◆ INFORMATION SHOWN
____

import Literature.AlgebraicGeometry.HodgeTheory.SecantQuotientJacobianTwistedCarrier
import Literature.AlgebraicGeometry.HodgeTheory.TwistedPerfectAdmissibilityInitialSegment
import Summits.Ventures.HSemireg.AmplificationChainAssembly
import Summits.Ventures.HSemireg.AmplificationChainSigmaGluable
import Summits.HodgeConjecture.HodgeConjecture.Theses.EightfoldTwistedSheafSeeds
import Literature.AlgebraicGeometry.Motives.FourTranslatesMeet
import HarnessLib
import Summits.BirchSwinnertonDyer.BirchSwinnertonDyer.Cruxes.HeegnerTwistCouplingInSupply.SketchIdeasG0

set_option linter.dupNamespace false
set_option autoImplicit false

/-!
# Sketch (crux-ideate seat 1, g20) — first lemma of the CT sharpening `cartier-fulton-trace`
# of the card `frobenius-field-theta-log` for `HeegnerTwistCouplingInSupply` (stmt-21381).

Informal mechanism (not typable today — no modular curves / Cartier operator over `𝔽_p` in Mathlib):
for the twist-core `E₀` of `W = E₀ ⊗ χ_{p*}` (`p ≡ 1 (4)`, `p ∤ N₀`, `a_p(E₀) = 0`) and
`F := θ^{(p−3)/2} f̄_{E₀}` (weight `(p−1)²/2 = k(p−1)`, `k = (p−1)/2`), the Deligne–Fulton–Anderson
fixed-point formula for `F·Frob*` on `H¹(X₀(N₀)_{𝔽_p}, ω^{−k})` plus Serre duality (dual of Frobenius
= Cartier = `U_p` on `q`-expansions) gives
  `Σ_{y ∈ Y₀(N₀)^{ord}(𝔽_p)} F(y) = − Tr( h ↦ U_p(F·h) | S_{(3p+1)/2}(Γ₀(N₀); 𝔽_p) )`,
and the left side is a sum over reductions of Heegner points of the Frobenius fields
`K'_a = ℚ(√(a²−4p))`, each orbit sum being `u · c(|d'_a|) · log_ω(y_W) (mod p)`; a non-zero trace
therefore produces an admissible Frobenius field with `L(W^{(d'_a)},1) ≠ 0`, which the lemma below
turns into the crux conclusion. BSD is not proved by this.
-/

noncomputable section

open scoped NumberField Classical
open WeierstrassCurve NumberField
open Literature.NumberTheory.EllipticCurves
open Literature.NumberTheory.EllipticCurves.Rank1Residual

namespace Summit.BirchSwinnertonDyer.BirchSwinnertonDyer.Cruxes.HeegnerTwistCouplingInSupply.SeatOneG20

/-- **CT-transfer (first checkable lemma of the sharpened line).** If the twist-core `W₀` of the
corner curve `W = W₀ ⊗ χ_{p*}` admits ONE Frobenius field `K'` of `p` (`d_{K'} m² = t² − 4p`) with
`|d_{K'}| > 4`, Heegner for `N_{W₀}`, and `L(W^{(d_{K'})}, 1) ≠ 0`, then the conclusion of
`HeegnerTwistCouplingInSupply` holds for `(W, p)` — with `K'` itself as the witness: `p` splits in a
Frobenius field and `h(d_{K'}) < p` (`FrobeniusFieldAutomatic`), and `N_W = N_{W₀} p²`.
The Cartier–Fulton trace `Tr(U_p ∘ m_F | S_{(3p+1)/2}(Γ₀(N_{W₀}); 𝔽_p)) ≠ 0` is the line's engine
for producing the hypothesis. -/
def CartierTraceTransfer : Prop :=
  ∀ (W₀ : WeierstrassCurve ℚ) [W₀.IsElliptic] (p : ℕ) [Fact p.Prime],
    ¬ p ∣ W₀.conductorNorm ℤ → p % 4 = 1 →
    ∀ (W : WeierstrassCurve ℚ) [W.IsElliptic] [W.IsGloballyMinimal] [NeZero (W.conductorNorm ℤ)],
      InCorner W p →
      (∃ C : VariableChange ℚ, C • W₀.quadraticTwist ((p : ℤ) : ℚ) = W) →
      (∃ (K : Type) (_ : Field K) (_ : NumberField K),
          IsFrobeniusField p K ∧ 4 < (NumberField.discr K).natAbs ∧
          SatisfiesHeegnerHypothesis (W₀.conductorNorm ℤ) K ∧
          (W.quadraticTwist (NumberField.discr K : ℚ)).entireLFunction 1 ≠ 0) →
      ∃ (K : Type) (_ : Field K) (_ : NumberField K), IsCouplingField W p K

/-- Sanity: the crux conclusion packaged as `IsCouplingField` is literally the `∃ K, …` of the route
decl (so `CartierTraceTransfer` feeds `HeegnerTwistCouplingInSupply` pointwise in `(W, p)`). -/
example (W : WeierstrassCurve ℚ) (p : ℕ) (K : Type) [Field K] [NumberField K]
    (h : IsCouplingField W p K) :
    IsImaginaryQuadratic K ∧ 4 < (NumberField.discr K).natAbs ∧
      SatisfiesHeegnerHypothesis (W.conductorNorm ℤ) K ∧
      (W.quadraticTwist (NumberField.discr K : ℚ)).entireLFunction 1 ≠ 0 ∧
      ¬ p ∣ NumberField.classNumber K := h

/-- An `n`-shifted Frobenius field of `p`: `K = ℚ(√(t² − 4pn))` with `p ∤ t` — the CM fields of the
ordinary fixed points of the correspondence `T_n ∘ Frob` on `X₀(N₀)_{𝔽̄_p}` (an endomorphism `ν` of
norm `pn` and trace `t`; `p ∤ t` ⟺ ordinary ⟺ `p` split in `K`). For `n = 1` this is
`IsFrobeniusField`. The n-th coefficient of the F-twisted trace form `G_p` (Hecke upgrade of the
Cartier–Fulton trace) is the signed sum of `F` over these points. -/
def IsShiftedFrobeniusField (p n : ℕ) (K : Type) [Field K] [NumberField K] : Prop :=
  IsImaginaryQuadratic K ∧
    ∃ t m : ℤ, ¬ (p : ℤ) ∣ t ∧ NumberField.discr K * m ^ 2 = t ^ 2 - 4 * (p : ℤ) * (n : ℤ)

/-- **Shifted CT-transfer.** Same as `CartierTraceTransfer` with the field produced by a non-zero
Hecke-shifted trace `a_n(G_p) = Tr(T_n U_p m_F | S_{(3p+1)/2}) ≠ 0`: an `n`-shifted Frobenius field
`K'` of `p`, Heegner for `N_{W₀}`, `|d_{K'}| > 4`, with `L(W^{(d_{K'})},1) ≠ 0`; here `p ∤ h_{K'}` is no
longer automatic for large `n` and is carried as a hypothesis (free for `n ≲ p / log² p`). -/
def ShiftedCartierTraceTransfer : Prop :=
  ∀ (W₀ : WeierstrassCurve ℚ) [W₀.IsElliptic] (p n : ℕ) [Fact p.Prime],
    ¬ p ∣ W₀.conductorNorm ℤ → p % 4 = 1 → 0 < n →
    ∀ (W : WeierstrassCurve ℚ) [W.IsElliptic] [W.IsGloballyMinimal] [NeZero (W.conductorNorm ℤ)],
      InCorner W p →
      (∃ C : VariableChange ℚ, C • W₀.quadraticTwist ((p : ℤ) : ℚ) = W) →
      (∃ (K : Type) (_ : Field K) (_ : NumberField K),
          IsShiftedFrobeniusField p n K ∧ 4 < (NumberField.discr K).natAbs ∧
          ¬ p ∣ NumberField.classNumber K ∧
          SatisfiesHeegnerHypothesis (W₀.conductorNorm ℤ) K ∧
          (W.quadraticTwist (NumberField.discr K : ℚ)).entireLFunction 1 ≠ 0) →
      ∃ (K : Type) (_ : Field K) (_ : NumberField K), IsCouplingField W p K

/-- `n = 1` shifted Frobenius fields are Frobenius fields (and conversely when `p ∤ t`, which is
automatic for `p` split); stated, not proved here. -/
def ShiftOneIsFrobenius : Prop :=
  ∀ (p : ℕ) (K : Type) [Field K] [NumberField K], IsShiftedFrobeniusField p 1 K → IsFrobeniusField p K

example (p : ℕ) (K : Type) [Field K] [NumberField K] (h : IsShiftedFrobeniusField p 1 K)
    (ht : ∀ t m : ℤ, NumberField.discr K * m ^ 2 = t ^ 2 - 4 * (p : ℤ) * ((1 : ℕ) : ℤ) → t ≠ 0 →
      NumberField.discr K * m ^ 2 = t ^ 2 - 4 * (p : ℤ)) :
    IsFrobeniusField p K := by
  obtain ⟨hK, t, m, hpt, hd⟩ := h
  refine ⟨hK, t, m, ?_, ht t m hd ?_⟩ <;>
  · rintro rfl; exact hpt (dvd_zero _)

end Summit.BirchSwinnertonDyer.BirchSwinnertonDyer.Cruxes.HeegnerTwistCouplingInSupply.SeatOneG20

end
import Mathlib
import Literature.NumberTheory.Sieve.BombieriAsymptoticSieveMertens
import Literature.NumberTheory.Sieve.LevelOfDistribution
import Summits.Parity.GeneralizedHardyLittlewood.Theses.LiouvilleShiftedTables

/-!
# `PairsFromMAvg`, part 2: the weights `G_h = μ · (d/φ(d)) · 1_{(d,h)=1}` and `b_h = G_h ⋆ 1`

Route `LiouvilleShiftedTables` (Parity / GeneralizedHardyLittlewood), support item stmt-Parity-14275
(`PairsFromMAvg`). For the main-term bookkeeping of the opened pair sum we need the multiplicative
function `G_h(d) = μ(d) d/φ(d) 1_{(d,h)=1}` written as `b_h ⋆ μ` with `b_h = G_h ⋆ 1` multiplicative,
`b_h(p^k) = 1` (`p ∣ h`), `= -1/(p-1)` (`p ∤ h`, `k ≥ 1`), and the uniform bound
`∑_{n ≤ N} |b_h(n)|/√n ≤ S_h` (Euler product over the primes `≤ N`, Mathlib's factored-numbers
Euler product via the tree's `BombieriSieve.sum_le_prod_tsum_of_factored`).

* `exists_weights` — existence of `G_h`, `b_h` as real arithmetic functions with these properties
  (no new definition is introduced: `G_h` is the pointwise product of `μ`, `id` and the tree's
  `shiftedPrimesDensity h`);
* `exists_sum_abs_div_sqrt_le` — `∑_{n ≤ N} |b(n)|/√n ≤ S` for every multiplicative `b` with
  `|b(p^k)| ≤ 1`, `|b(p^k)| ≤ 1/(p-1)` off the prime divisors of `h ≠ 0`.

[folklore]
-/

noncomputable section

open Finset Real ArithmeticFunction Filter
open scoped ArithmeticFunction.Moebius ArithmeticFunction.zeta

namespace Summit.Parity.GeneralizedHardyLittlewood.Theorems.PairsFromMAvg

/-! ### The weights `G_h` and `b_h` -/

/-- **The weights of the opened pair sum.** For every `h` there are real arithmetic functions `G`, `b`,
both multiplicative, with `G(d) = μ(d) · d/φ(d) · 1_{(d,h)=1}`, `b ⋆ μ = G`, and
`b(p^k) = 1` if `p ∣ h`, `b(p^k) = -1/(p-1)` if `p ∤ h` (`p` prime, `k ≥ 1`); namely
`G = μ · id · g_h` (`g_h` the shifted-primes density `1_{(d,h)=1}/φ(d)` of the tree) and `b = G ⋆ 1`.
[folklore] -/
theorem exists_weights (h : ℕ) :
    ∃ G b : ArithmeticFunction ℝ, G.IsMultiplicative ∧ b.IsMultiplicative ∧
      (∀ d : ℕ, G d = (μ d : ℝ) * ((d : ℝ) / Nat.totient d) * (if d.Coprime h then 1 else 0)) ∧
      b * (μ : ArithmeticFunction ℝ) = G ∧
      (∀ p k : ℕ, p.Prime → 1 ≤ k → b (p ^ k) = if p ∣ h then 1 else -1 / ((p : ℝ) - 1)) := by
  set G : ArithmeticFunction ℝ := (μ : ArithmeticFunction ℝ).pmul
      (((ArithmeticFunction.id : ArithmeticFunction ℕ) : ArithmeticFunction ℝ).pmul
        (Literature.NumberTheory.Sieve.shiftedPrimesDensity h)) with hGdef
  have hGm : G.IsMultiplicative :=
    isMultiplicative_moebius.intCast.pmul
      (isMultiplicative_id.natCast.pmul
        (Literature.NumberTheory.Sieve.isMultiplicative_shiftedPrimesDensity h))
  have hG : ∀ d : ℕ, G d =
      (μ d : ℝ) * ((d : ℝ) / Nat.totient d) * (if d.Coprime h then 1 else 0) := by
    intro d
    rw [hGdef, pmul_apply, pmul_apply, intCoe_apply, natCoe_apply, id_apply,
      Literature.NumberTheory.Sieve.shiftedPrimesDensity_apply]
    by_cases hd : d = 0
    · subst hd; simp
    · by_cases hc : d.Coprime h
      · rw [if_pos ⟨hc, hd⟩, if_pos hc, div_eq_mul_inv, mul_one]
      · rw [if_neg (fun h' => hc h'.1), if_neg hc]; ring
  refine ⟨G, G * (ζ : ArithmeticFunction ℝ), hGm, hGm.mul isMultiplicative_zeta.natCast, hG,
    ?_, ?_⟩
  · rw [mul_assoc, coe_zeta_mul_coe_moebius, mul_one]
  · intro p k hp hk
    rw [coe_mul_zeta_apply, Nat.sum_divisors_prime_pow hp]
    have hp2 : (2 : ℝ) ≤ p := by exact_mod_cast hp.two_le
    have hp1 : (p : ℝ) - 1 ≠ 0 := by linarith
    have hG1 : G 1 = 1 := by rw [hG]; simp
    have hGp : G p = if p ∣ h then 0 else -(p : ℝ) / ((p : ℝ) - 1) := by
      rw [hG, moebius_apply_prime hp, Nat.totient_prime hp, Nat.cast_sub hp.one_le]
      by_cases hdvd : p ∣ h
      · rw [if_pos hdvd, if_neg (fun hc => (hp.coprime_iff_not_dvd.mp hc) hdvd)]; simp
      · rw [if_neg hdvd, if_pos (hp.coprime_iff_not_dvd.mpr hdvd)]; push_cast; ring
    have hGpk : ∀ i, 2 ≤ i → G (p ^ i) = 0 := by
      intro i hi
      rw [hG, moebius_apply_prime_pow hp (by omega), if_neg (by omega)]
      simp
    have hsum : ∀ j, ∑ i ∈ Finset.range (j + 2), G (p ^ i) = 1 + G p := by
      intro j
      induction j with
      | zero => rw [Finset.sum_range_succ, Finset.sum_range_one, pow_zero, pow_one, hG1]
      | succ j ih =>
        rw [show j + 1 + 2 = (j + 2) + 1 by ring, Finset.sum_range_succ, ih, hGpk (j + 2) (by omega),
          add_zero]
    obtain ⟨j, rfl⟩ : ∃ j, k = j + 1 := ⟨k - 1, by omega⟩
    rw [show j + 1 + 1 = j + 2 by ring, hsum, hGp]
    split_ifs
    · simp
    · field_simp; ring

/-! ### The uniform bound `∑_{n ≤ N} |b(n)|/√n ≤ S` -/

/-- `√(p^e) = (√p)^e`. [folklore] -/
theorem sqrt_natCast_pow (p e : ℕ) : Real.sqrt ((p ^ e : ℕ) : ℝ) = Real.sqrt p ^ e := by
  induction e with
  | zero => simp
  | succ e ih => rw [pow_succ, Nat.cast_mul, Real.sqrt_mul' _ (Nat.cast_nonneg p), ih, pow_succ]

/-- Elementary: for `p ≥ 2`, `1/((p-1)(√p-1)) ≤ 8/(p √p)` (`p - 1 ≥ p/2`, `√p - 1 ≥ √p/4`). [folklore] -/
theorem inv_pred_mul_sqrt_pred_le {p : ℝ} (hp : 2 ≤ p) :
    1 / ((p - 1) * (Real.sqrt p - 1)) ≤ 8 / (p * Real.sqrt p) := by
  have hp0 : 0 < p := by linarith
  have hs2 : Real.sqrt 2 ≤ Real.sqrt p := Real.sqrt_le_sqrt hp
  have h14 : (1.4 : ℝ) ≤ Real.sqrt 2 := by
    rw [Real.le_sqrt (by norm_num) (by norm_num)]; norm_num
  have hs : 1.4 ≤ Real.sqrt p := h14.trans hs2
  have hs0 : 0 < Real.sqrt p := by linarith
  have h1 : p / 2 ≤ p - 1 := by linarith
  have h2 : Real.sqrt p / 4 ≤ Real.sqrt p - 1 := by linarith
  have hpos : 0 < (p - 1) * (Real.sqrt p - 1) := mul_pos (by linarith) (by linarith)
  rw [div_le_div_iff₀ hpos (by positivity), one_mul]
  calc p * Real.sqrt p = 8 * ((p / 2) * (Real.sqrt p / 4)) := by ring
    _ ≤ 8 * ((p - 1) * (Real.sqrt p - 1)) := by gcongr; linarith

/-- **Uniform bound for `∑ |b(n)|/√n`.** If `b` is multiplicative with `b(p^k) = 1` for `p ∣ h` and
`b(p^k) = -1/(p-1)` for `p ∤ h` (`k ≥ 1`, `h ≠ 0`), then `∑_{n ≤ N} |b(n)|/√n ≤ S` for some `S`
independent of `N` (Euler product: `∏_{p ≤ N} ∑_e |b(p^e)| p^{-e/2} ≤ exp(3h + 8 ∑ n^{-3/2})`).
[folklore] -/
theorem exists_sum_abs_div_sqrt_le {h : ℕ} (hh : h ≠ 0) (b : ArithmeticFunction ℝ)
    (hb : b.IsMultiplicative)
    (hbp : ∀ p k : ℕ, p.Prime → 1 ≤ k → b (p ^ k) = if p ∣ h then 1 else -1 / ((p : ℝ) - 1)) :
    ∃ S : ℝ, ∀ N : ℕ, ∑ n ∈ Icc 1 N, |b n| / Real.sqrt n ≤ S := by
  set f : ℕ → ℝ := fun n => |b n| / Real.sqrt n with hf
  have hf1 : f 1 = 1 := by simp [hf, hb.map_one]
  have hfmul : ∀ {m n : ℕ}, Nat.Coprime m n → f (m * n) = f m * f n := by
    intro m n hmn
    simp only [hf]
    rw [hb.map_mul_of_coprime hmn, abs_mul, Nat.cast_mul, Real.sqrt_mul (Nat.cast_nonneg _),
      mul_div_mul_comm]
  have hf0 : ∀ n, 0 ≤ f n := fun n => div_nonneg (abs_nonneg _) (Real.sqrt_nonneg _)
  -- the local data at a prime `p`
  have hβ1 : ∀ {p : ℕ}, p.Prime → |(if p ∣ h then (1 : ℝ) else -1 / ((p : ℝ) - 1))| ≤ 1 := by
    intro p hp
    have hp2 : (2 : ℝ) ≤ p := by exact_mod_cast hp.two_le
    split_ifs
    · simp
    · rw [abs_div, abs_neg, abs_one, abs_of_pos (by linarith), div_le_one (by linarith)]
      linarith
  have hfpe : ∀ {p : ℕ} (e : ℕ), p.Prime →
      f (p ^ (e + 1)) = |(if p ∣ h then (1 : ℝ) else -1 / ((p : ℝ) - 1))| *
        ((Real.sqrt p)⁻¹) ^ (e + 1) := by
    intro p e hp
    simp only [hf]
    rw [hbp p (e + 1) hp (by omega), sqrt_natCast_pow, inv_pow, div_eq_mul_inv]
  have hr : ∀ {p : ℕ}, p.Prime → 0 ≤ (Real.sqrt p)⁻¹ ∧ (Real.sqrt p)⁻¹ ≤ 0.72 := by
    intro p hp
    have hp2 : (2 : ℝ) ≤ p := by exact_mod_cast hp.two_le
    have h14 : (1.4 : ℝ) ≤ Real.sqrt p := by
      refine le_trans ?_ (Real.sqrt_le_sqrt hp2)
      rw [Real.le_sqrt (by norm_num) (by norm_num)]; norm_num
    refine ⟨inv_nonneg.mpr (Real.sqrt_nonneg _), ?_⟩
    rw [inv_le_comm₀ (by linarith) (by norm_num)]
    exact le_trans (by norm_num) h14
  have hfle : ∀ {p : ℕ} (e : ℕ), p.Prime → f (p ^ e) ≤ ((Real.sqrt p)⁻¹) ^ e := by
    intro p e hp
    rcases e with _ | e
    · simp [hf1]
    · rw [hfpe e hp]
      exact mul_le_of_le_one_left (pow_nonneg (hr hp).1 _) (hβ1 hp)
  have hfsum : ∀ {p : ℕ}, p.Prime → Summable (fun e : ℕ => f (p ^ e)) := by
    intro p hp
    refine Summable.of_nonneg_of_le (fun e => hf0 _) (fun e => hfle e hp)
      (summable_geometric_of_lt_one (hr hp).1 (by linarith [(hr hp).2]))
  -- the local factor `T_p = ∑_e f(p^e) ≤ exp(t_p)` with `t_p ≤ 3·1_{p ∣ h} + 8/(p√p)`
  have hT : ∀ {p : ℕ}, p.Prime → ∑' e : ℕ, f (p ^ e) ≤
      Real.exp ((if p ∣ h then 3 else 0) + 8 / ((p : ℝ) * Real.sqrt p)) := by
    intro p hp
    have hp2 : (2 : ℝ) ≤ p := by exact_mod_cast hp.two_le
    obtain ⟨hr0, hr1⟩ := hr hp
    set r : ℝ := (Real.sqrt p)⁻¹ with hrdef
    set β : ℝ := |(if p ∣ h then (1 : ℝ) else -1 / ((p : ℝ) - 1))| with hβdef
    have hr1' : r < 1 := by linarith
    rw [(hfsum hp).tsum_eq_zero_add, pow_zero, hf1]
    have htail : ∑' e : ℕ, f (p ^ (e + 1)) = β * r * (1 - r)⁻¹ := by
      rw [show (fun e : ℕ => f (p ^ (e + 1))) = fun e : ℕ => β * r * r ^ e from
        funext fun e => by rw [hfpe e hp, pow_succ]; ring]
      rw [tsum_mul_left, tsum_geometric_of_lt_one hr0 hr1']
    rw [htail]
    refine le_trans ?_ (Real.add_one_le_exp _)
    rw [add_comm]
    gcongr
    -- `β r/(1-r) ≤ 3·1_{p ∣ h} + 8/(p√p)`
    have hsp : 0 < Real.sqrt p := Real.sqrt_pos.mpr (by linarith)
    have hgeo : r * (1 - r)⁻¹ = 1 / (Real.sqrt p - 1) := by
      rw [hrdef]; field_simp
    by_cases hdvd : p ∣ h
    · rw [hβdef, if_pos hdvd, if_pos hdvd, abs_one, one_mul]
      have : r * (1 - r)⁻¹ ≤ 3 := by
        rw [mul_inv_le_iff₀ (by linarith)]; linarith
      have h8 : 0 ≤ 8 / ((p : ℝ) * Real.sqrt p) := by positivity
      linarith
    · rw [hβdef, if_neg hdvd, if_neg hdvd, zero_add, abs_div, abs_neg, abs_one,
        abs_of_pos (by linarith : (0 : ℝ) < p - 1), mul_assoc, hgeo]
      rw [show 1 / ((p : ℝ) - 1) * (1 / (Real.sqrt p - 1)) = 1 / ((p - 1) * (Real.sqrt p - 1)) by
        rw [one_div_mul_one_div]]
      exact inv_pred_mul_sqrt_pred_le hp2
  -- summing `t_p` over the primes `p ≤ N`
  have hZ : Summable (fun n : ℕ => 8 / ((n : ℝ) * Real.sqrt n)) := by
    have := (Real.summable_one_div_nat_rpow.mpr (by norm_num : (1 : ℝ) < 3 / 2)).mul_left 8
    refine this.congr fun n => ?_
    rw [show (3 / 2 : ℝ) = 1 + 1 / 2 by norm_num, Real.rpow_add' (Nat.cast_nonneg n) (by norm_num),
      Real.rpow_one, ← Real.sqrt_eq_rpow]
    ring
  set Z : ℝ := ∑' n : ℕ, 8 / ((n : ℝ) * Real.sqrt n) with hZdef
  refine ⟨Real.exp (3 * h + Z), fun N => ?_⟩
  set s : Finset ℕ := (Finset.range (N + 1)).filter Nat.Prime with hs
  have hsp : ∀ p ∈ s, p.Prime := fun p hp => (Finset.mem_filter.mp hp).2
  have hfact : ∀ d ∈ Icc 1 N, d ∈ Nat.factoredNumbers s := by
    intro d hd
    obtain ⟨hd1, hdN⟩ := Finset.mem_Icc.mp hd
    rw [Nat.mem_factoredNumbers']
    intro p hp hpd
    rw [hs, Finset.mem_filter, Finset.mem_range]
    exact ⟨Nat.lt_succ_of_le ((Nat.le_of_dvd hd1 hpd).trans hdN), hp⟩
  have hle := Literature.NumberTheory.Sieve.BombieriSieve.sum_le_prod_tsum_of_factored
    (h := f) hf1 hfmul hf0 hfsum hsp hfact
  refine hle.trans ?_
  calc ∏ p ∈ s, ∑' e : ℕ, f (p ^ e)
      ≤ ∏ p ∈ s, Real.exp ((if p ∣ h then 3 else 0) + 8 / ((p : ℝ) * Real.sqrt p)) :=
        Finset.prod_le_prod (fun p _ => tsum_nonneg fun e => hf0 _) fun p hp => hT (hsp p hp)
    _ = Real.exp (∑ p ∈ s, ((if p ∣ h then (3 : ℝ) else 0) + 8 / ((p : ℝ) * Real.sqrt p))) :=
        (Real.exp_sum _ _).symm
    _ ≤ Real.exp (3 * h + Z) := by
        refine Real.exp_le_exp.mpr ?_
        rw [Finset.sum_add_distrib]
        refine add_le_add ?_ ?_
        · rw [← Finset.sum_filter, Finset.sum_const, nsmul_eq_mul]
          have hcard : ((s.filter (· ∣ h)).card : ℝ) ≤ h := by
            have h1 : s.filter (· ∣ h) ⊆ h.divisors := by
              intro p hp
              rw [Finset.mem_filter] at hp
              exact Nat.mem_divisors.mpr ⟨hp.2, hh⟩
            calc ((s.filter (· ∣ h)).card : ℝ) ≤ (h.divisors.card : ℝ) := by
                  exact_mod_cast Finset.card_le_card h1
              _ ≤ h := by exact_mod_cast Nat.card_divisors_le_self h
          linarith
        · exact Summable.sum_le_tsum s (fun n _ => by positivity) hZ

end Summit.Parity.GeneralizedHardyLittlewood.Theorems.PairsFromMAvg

____

◆ TASK DESCRIPTION
Copy, exactly and only, the lines above that begin with the one containing "t ∧ NumberField.discr" and finish with the one containing "Tr(T_n U_p m_F".

◆ ANSWER AREA
    ∃ t m : ℤ, ¬ (p : ℤ) ∣ t ∧ NumberField.discr K * m ^ 2 = t ^ 2 - 4 * (p : ℤ) * (n : ℤ)

/-- **Shifted CT-transfer.** Same as `CartierTraceTransfer` with the field produced by a non-zero
Hecke-shifted trace `a_n(G_p) = Tr(T_n U_p m_F | S_{(3p+1)/2}) ≠ 0`: an `n`-shifted Frobenius field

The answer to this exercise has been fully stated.